2. There shall be no interference by a public authority with the exercise of this right except such as is in accordance with the law and is necessary in a democratic society in the interests of national security, public safety or the economic well-being of the country, for the prevention of disorder or crime, for the protection of health or morals, or for the protection of the rights and freedoms of others.”
It is well-established that a prisoner does not forfeit his Convention rights in their entirety simply because of his status as a person detained following conviction and sentence (Hirst v United Kingdom (2006) 42 EHRR 41 at [69]-[71], Dickson v United Kingdom (2006) 46 EHRR 41 at [68]). The initial sentence of imprisonment necessarily interferes with his article 8 rights, but that interference is justified by article 8(2), as being necessary in a democratic society, in the interests of public safety and prevention of disorder and crime. However, that does not preclude a subsequent breach of article 8 arising from decisions made during the prison term, including decisions made concerning ROTL (see, e.g., R (P and Q) v Secretary of State for the Home Department [2011] EWCA Civ 1151 (“P and Q”), and R (MP and P) v Secretary of State for Justice [2012] EWHC 214 (Admin) (“MP and P”)). If a decision that affects a serving prisoner engages article 8, to determine whether the relevant interference is proportionate to the legitimate aim pursued requires consideration of the particular prisoner’s circumstances and the impact the decision has upon him, and upon his article 8 rights and those of his family (P and Q at [78] per Lord Phillips MR).
In this case, the delay in transferring the Claimant to open conditions did not arguably interfere with his article 8 rights. As noted by Lang J in Haney Admin Ct at [102], the Claimant’s transfer did not bestow temporary leave in the community to visit his family. The decision to grant him ROTL was the subject of a separate decision. In any event, for the reasons I have given (see paragraph 119(iv) above), the delay in the Claimant’s transfer in fact brought forward the date of his eligibility for ROTL.
Consequently, all grounds relating to the Claimant’s transfer to open conditions fail.
Approved Premises for Overnight ROTL
Again put shortly, Mr Rule submitted that the delay in providing the Claimant with APs appropriate for ROR – from 2 October 2012 when he became eligible for ROR, to 19 March 2014 when he first enjoyed it – was due to the same systemic failure of the Secretary of State identified in cases such as James (in respect of the provision of rehabilitative courses) and Haney (in respect of the provision of places in open condition prisons). For many prisoners, including the Claimant, ROR is an essential progressive step towards release; and such a step for many, including the Claimant, can only be taken if the State provides a place in APs in which the prisoner can enjoy ROR. In this case, appropriate APs were not made available for 18 months.
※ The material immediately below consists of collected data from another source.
import Literature.NumberTheory.Sieve.SmoothLargeValuesPerPair
import Literature.NumberTheory.Sieve.SmoothLargeValuesDuality
import HarnessLib

/-!
# Large values of exponential sums over smooth numbers, VII: the large-values inequality

Topic `Literature/NumberTheory/Sieve`; a PROVED file toward
`Literature.NumberTheory.DiophantineGeometry.XYZUpperHalf` ([Harper2016, Cor. 1]). The
"small δ" large-values estimate (4.1) of op. cit., in parametric form. Let `θ_r` (`r ∈ T`,
`R = #T`) be points with `|θ_r − θ_s − k| ≥ 1/x` (`r ≠ s`, `k ∈ ℤ`), `|a_n| ≤ 1`, and suppose
`|∑_{n ≤ x, n ∈ S(y)} a_n e(nθ_r)| ≥ δ𝓟` for all `r`, where `𝓟 = x^α ζ(α,y)/√φ₂(α,y)`. Combining
the duality step (`largeValues_duality`, with `W = x/(yK)`, `A = x/√K`), the uniform bound for
one difference (`sum_geomBound_prefix_le_weight`) and Harmonic Analysis Result 2
(`BourgainSpacing.sum_sum_majorArcWeight_le`) gives

`largeValues_ineq`:
`δ² R² ≤ C (R² (K^{−α/2} + NEG + x^{19/20}/𝓟 + M (1 + log x) Q⋆/x) + M (1 + log x)^{23/2} R^{7/6})`,

with `NEG`, `M = (1+log y)² (Q⋆yK)^{1−α}` as in `sum_geomBound_prefix_le_weight`; and if the
coefficient of `R²` on the right is at most `δ²/2` then (`largeValues_bound`)
`R ≤ (2 C M (1 + log x)^{23/2} / δ²)^{6/5}` — Harper's `R ≪ δ^{−2−O(1−α)−ε} (log x)^{O(1)}` once
`K`, `Q⋆` are chosen as powers of `δ^{−1} log x` (op. cit., end of §4, p. 18).

## References

* A. J. Harper, *Minor arcs, mean values, and restriction theory for exponential sums over smooth
  numbers*, Compositio Math. 152 (2016) 1121–1158, §4, (4.1) and pp. 15–18 [Harper2016].
-/

noncomputable section

open Finset Real
open scoped FourierTransform
open Literature.NumberTheory.Sieve.Vinogradov
open Literature.NumberTheory.Sieve.BourgainSpacing

namespace Literature.NumberTheory.Sieve
import Summits.BirchSwinnertonDyer.BirchSwinnertonDyer.Theorems.KimAtThreeShallowEqDeepPortItem
import Summits.BirchSwinnertonDyer.BirchSwinnertonDyer.Theorems.KimAtThreeDeepLowerOffStratumAdditiveDefectPortTwoExp
import HarnessLib

/-!
# Route `KimAtThreeKolyvagin` (rung W2), crux `DeepLowerAtThree` (item 19075) and its child
# `DeepLowerAtThreeOffKatoStratum` (item 19679): BOTH BY NAME on EVERY `3`-adic-tower row — the rows with a local
# `3`-torsion point (`#E(ℚ₃)[3] = 3^t`, `t ≥ 1`) included — from PUBLISHED named facts + ONE Kato–Kurihara port text

Cell `bsd-addord`, seat `bsd-addord-w2-c2` (gen 6, owner of 19679; `--supports stmt-BirchSwinnertonDyer-19075`).
HONEST FRAMING. TOOL theorems only (no definition, no named fact, no `sorry`); nothing asserted about any curve,
nothing booked, no mark moved; items 19075 / 19679 stay OPEN (every theorem concluding a route decl here does so
UNDER HYPOTHESES); BSD is not proved by any of this.  CONDITIONAL, by hypothesis, on PUBLISHED named facts —
[S24] Thm. 4.4 (1)(2) `hS24`/`hS24₂` (Sakamoto 2024, PINNED Literature facts; NOT the S24-DEEP ports), GZK
`hGZK`, Poitou–Tate `hPT`, Carayol `hlev` — and on ONE displayed Kato–Kurihara port text (FLAG
`K22-Thm3.13-PORT@3`, the cell's single W2 debt class; NOT in print at `3`: Kim, AJM 148 Thm. 3.13 is `p ≥ 5`).

WHY.  The W2 residual of record (plan g18 rev 13; w2-c4 g7 `KimAtThreeShallowEqDeepPortSeam` / `…PortItem`)
reads «PUB + ONE port» on the `E(ℚ₃)[3] = 0` rows only (w2-c4's unlocked port has the `t`-slot `0` and the
binder `#E(ℚ₃)[3] = 1`: `deepLowerOff_torsionFree_of_portOff`), while the cruxes `DeepLowerAtThree` (19075) and
`DeepLowerAtThreeOffKatoStratum` (19679) also quantify over the tower rows WITH a local `3`-torsion point
(`#E(ℚ₃)[3] = 3^t`, `t ≥ 1`), where this seat's END assembly of record (gen 5, `…OffKatoStratumAssemblyEnd`)
still displays the S24-DEEP ports (FLAG `S24-DEEP-PORT@3`, acc3's deep-family road, (R₁) of
`…AdditiveDefectTorsionSplit`) on the additive rows and the corner residuals (L_ss)/(L_m)/(LL) on the others.
Kim's printed value law (AJM 148 Thm. 3.13, `p ≥ 5`) is `ι ∘ exp*_ω ∘ loc^s_p(κ^{Kato}_n) = u · p^t · δ̃_n ∈
ℤ_p/I_nℤ_p` for EVERY `n ∈ 𝒩_1` — the `p^t` sits on the Kurihara side and NO deeper Frobenius class is needed —
so the faithful `p = 3` port on a `t`-row is w2-c4's unlocked text with the `t`-slot `t` (guards `k k` / `k′ k′`:
PINNED classes).  With it, acc6's unlocked END (`…nested_twoExp_unlocked W t e k`, which IS `t`-general;
certificate at `n ∈ 𝒩_{k+1}`, modulus `3^j`, `t + j ≤ k + 1`) runs on the PINNED shared-`η` tower family
`TowerPackage.exists_towerFamily_with hS24 hS24₂` — NO deep family, NO S24-DEEP port, NO good core vertex — and
acc3's descent `deepLower_datum_of_plusSymbolEndShapeBound` (at `K = t + 1`) gives the LOWER row.

WHAT.  §1 `padicValRat_ratPlusSymbol_le_of_towerSurj_twoExp_unlocked_tors_with_depth` — w2-c4 g7's
`…UnlockedTower.padicValRat_ratPlusSymbol_le_of_towerSurj_twoExp_unlocked_with_depth` with the `t`-slot `t` (proof
text verbatim; credit w2-c4 g7 / acc6 / kim3 / cell b2b-bsdres n1011).  §2 `deepLower_row_of_portUnlocked_tors` —
the LOWER row (= the conclusion of 19075 / 19679) at ANY tower row with the datum at the conductor, ANY `t`.  §3
the port as ONE `t`-indexed TEXT in the route file's vocabulary: PORT@3-TORS-OFF (`hPortTorsOff` = w2-c4's
PORT@3-OFF text with `#E(ℚ₃)[3] = 1` replaced by `∀ t, #E(ℚ₃)[3] = 3^t →` and the `t`-slot `t`; at `t = 0`
(`3^0 = 1`) it IS w2-c4's text, so nothing new is asked on the `E(ℚ₃)[3] = 0` rows) and PORT@3-TORS-ALL (no
off-stratum antecedent); **`deepLowerAtThreeOffKatoStratum_of_portTorsOff`** (crux 19679 BY NAME ⟸ [S24] (1)(2), GZK, PT,
port), **`deepLowerAtThree_of_sharedParts_of_portTorsOff`** (crux 19075 BY NAME ⟸ alias 19678 ∧ port, via the
CLOSED glue 19680), **`deepLowerAtThree_of_pub_of_portTorsAll`** (crux 19075 BY NAME ⟸ the route's four
published leaves ∧ PORT@3-TORS-ALL; no Kato-stratum split, no PORT″: kim3's optimal-datum reduction).
NET: the residual of 19075 / 19679 is EXACTLY the one debt class K22-Thm3.13-PORT@3 on every row (no S24-DEEP,
no (L_ss)/(L_m)/(LL), no TamDiv).  References: [Kim2022StructureSelmer] Thm. 1.9 (6), 3.13, Lemma 3.3/3.8/3.10;
[Kim2025RefinedTNC] Thm 1.1/1.2, §4.2; [Sakamoto2024] Thm. 4.4; [MazurRubin2004] Thm. 3.2.4, 4.4.1, 5.2.12, App. A
(33); [Kato2004Asterisque] Thm. 12.5 (1); [MilneADT2006] I Thm. 4.10; [Carayol1986]; [EdixhovenManin1991] Prop. 2.
-/

set_option autoImplicit false
-- the Theorems namespace of a single-conjunct summit repeats the summit name by design (D-0017)
set_option linter.dupNamespace false

noncomputable section

open scoped Classical NumberField ContRepresentation
open Function Field NumberField IsDedekindDomain IsDedekindDomain.HeightOneSpectrum WeierstrassCurve
  CongruenceSubgroup
  Literature.NumberTheory.EllipticCurves Literature.NumberTheory.EllipticCurves.ModularForms
  Literature.NumberTheory.EllipticCurves.Rank1Residual
  Literature.NumberTheory.GaloisRepresentations
  Literature.NumberTheory.GaloisRepresentations.DiscreteGaloisModule Literature.NumberTheory.GaloisCohomology
  Rat.HeightOneSpectrum
  Summit.BirchSwinnertonDyer.Rank1Residual.GaloisImage
  Summit.BirchSwinnertonDyer.Rank1Residual.GaloisImage.Assembly
  Summit.BirchSwinnertonDyer.Rank1Residual.X4
import Summits.RiemannHypothesis.RiemannHypothesis.Theses.WeilComb
import Summits.RiemannHypothesis.RiemannHypothesis.Theorems.WeilCombCombShapeAdmissible
import Summits.RiemannHypothesis.RiemannHypothesis.Theorems.WeilCombCombShapePositivityPoleCoefficient
import Literature.NumberTheory.LFunctions.WeilExplicit
import Literature.NumberTheory.LFunctions.WeilMellinBounds
import Literature.NumberTheory.LFunctions.WeilArchimedeanMoments
import Literature.NumberTheory.LFunctions.WeilArchimedeanPositivityProofs
import Literature.NumberTheory.LFunctions.WeilSmallSupportPositivity
import Literature.Analysis.SpecialFunctions.DigammaVerticalSeries

/-!
# Sharp archimedean diagonal coercivity for narrow Weil tests (constant `5/2`)
(helper for stub `stub_subDiagPole` of line `Sketch`, crux `WeilComb.CombShapePositivity`,
item stmt-RiemannHypothesis-11229, route route-RiemannHypothesis-WeilComb)

This file proves the general estimate `re_weilArchTerm_autocorr_ge_sharp` (part (a) below for an arbitrary
narrow Weil test); the stub itself (specialisation to `φ_ε` plus the pole coefficients (b) and Cauchy–Schwarz (c))
is assembled in `WeilCombCombShapePositivityStubSubDiagPole.lean`. The three analytic constants of the fixed bump
are consumed by the effective subcritical window (`stub_windowSub` / `assemble_sub` of the skeleton). Notation: `φ₀(u) = expNegInvGlue (1 - u²)`
(a Weil test supported in `[-1, 1]`, `weilComb_shapeBump_isWeilTest`,
`weilComb_shapeBump_tsupport_subset`), `φ_ε(t) = ε⁻¹ φ₀(t/ε)`, `ψ_ε = φ_ε ⋆ φ̃_ε`
(`weilConv`/`weilReflect`), `ĥ = weilMellin h`, `W_∞ = weilArchTerm`, `N = ‖φ₀‖₂²` (`weilNorm2Sq`),
`I₀ = ∫ φ₀`, `ρ(u) = Re ψ(1/4 + iu/2)` (`reDigammaQuarter`).

* (a) **Sharp archimedean diagonal.** For `0 < ε ≤ 1/4`,
  `Re W_∞(ψ_ε) ≥ ε⁻¹ N (log(1/ε) − 5/2) − N (9 + 3 log(1/ε))`.
  This is the case `g = φ_ε`, `b = ε` of the general estimate
  `re_weilArchTerm_autocorr_ge_sharp`: for a Weil test `g` with `tsupport g ⊆ [-b, b]`,
  `0 < b ≤ 1/4`, `Re W_∞(g ⋆ g̃) ≥ (log(1/b) − 5/2 − b(9 + 3 log(1/b))) ‖g‖₂²`.
  Proof: `Re W_∞(g ⋆ g̃) = (1/2π) ∫ G ρ − (log π) ‖g‖₂²`, `G(u) = |ĝ(1/2+iu)|²`
  (`weilArchIntegral_weilConv_weilReflect`, `weilConv_weilReflect_apply_zero`), with
  `0 ≤ G ≤ L²`, `L = ‖g‖₁`, `∫ G = 2π ‖g‖₂²` (Plancherel), `L² ≤ 2b ‖g‖₂²`. The weight has the
  three-regime minorant (`weilLevel_le_reDigammaQuarter`, `ρ ≥ ρ(0) ≥ −4.22745354`):
  `ρ(u) ≥ κ := L_{1/b} = log(1/(2b)) − 2b² − πb/2` for `|u| ≥ 1/b`,
  `ρ(u) ≥ L_{|u|} ≥ log|u| − log 2 − (1 + π/2)/|u|` for `2 ≤ |u|`, `ρ ≥ −4.22745354` always; hence
  POINTWISE `κ G − L² k ≤ G ρ` with the explicit error weight
  `k = 1_{(-1/b,1/b]} (log(1/b) − log|u|) + 4.22745354·1_{(-2,2]} + (1+π/2) (1_{(2,1/b]} − 1_{(-1/b,-2]}) u⁻¹ ≥ 0`,
  whose integral is `2/b + 16.90981416 + (2 + π)(log(1/b) − log 2)` (`integral_log`,
  `integral_inv_of_pos/neg`). Integrating and using `L² ≤ 2b‖g‖₂²`,
  `log 2 + 2/π + log π < 5/2` (`Real.log_two_lt_d9`, `Real.pi_gt_d2`, `Real.log_pi_le`) gives the
  claim; the `b`-terms are absorbed by `b(9 + 3 log(1/b))`.
* (b) **Pole coefficients.** `‖φ̂_ε(0)‖, ‖φ̂_ε(1)‖ ≤ e^{ε/2} I₀`: both equal the `cosh`-moment
  `∫ φ₀(u) cosh(εu/2) du > 0` (`weilMellin_dilBump_zero_one`, p92438) and
  `cosh(εu/2) ≤ e^{ε/2}` on the support `|u| ≤ 1`.
* (c) **Cauchy–Schwarz.** `I₀² ≤ 2N` (`weilNorm1_sq_le` with `a = 1`; `weilNorm1 φ₀ = I₀` as
  `φ₀ ≥ 0`).
-/

noncomputable section

-- the sub-problem path RiemannHypothesis/RiemannHypothesis duplicates a namespace (D-0017)
set_option linter.dupNamespace false

open scoped BigOperators ComplexConjugate
open Complex MeasureTheory Set

namespace Summit.RiemannHypothesis.RiemannHypothesis.Theorems.WeilCombBohrFejer

open Literature.NumberTheory.LFunctions

/-! ### The four pieces of the error weight `k`: integrability and integrals -/

/-- `∫ 1_{(-1/b, 1/b]}(u) (log(1/b) − log|u|) du = 2/b` (`integral_log`; `b > 0`). [folklore] -/
private theorem integral_logPiece {b : ℝ} (hb : 0 < b) :
    Integrable ((Ioc (-(1 / b)) (1 / b)).indicator fun u : ℝ ↦ Real.log (1 / b) - Real.log |u|) ∧
    ∫ u, (Ioc (-(1 / b)) (1 / b)).indicator (fun u : ℝ ↦ Real.log (1 / b) - Real.log |u|) u =
      2 / b := by
  -- adapted from `WeilCombSubcritical.stub_archDiag` (the computation of `∫ ℓ = 2/b` there)
  have hb' : 0 < 1 / b := one_div_pos.2 hb
  have hab : -(1 / b) ≤ 1 / b := by linarith
  have hlogi : IntervalIntegrable (fun u ↦ Real.log (1 / b) - Real.log |u|) volume
      (-(1 / b)) (1 / b) := by
    simp_rw [Real.log_abs]
    exact intervalIntegrable_const.sub intervalIntegral.intervalIntegrable_log'
  refine ⟨hlogi.1.integrable_indicator measurableSet_Ioc, ?_⟩
  have hIval : ∫ u in (-(1 / b))..(1 / b), (Real.log (1 / b) - Real.log |u|) = 2 / b := by
    simp_rw [Real.log_abs]
    rw [intervalIntegral.integral_sub intervalIntegrable_const
      intervalIntegral.intervalIntegrable_log', intervalIntegral.integral_const, integral_log,
      smul_eq_mul, Real.log_neg_eq_log]
    ring
  rw [integral_indicator measurableSet_Ioc, ← intervalIntegral.integral_of_le hab, hIval]
/-- **Slab 2 (t_pd ∈ [1.25, 1.32] eV) of `emeryBoxTl2223OPK15Src (EmeryBoxesKSlicesS)`, ν = 41/100: the antinodal Fermi-surface Cu-d weight of every member lies in `[0.6548, 0.7572]`**
(normalised-slab v2 corner rule; brackets `faceDirPt_Tl2223OPK15_nH118_s2_lo_br` / `_hi_br`). [folklore] -/
theorem tl2223OPK15Box_dWeightFaceDir_nH118_s2 {Δ a b c : ℝ} (hΔ : Δ ∈ Icc ((81 : ℝ) / 50) ((239 : ℝ) / 100)) (ha : a ∈ Icc ((5 : ℝ) / 4) ((33 : ℝ) / 25)) (hb : b ∈ Icc ((61 : ℝ) / 100) ((18 : ℝ) / 25)) (hc : c ∈ Icc ((3 : ℝ) / 20) ((9 : ℝ) / 50)) :
    dWeightFace Δ a b c (fermiEnergyOf Δ a b c ((41 : ℝ) / 100)) ∈ Icc ((1637 : ℝ) / 2500) ((1893 : ℝ) / 2500) := by
  have ha0 : 0 < a := lt_of_lt_of_le (by norm_num) ha.1
  rw [dWeightFace_fermiEnergyOf_eq_ratios ha0]
  have hΔn : Δ / a ∈ Icc ((27 : ℝ) / 22) ((239 : ℝ) / 125) := by
    constructor
    · rw [le_div_iff₀ ha0]; linarith [hΔ.1, ha.2]
    · rw [div_le_iff₀ ha0]; linarith [hΔ.2, ha.1]
  have hbn : b / a ∈ Icc ((61 : ℝ) / 132) ((72 : ℝ) / 125) := by
    constructor
    · rw [le_div_iff₀ ha0]; linarith [hb.1, ha.2]
    · rw [div_le_iff₀ ha0]; linarith [hb.2, ha.1]
  have hcn : c / a ∈ Icc ((5 : ℝ) / 44) ((18 : ℝ) / 125) := by
    constructor
    · rw [le_div_iff₀ ha0]; linarith [hc.1, ha.2]
    · rw [div_le_iff₀ ha0]; linarith [hc.2, ha.1]
  have hVH : ∀ Δ' b' c' : ℝ, Δ' ∈ Icc ((27 : ℝ) / 22) ((239 : ℝ) / 125) → b' ∈ Icc ((61 : ℝ) / 132) ((72 : ℝ) / 125) → c' ∈ Icc ((5 : ℝ) / 44) ((18 : ℝ) / 125) →
      1 - 2 * ((41 : ℝ) / 100) ≤ xVH Δ' 1 b' c' := by
    intro Δ' b' c' hΔ' hb' hc'
    have h := xVH_window_of_vhBoxCheck (Δ₁ := ((27 : ℚ) / 22)) (Δ₂ := ((239 : ℚ) / 125)) (a₁ := (1 : ℚ)) (a₂ := (1 : ℚ)) (b₁ := ((61 : ℚ) / 132)) (b₂ := ((72 : ℚ) / 125))
      (c₁ := ((5 : ℚ) / 44)) (c₂ := ((18 : ℚ) / 125)) (v₁ := ((11113 : ℚ) / 10000)) (v₂ := ((13287 : ℚ) / 10000)) (e := ((6461 : ℚ) / 5000)) (E := ((5703 : ℚ) / 5000))
      (q₁ := ((1039 : ℚ) / 2000)) (q₂ := ((8983 : ℚ) / 10000)) (by decide +kernel)
      (Δ := Δ') (tpd := 1) (tpp := b') (c := c') (by simpa using hΔ') (by simp) (by simpa using hb') (by simpa using hc')
    obtain ⟨-, -, -, -, -, hwin⟩ := h
    push_cast at hwin
    have ht := vhFrac_103_200
    have hmono := vhFrac_anti (show (103 / 200 : ℝ) ≤ ((1039 : ℝ) / 2000) by norm_num)
    have hnu : ((57689 : ℝ) / 147456) ≤ ((41 : ℝ) / 100) := by norm_num
    linarith [hwin.1, ht.2]
  have hEh := (fermiEnergyOf_of_pointBracketCheck faceDirPt_Tl2223OPK15_nH118_s2_lo_br (by norm_num) (by norm_num) (by norm_num) (ν := (41/100 : ℝ))
    (by push_cast; exact ⟨le_rfl, le_rfl⟩)).2
  have hEv := (fermiEnergyOf_of_pointBracketCheck faceDirPt_Tl2223OPK15_nH118_s2_hi_br (by norm_num) (by norm_num) (by norm_num) (ν := (41/100 : ℝ))
    (by push_cast; exact ⟨le_rfl, le_rfl⟩)).2
  push_cast at hEh hEv
  refine dWeightFace_fermiEnergyOf_mem_Icc_of_mem_box3_dir_num (Eh := ((7061 : ℝ) / 5000)) (Ev := ((227 : ℝ) / 200)) (Elow := ((9 : ℝ) / 8)) (κ₀ := 1 / 10) (κ := 1 / 10)
    (by norm_num) one_pos (by norm_num) (by norm_num) (by norm_num) hΔn hbn hcn (by norm_num) (by norm_num) hVH hEh.2 (by norm_num)
    (by norm_num [faceU, fsD, fsN, cA]) (by norm_num [faceU, fsD, fsN, cA]) (by norm_num [faceU, fsD, fsN, cA]) (by norm_num [faceU, fsD, fsN, cA])
    hEv.1 (by norm_num) (by norm_num) (by norm_num [faceG]) (by norm_num) (by norm_num) (by norm_num) le_rfl (by norm_num [dWeightAxisCF])
    (by norm_num) (by norm_num) ?_ (by norm_num [dWeightFaceLoDec, faceRUp, faceN]) (by norm_num [dWeightFaceCF, faceN, faceR, fsN])
  intro D B C e hD hB hC he hG
  exact faceDir_nonneg_of_mem_region ⟨le_trans (by norm_num) hD.1, le_trans hD.2 (by norm_num)⟩ ⟨le_trans (by norm_num) he.1, le_trans he.2 (by norm_num)⟩
    ⟨le_trans (by norm_num) hB.1, le_trans hB.2 (by norm_num)⟩ ⟨le_trans (by norm_num) hC.1, le_trans hC.2 (by norm_num)⟩ hG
Mr Rule was particularly critical of the lack of activity towards trying to identify APs in the period October 2012 to March 2013, when the Auksana Monastery was ruled out as a possible address at which the Claimant could enjoy ROR – a period in which, he says, no steps at all were taken to identify appropriate APs.
The evidence upon which Mr Rule relied to prove that the Secretary of State was in breach of the James public law duty in the specific respect of the provision of APs was as follows:
The findings in relation to breaches in respect of courses and open conditions places, and the evidence upon which those findings were based. After ISPs have been allocated a place in open conditions, the next step is their release on RDR and then ROR, before release on life licence. For most ISPs, APs are required to facilitate RDR and ROR. As more and more ISPs move progressively through the system, it is natural that strain is put on the various facilities required, in order. In earlier cases, pressure has been noted so far as rehabilitative courses and open conditions places are concerned. Pressure on APs is, logically and temporally, next in line. 71% of IPP prisoners are now post-tariff, and 34% of life prisoners. Over 6,000 ISPs are now eligible for release on permanent life licence, subject to satisfying the Parole Board as to their risk level. 22.5% of ISPs (over 1,650) are in open conditions, and most will require ROR and ultimate release to APs as part of their risk management plan to present to the Parole Board.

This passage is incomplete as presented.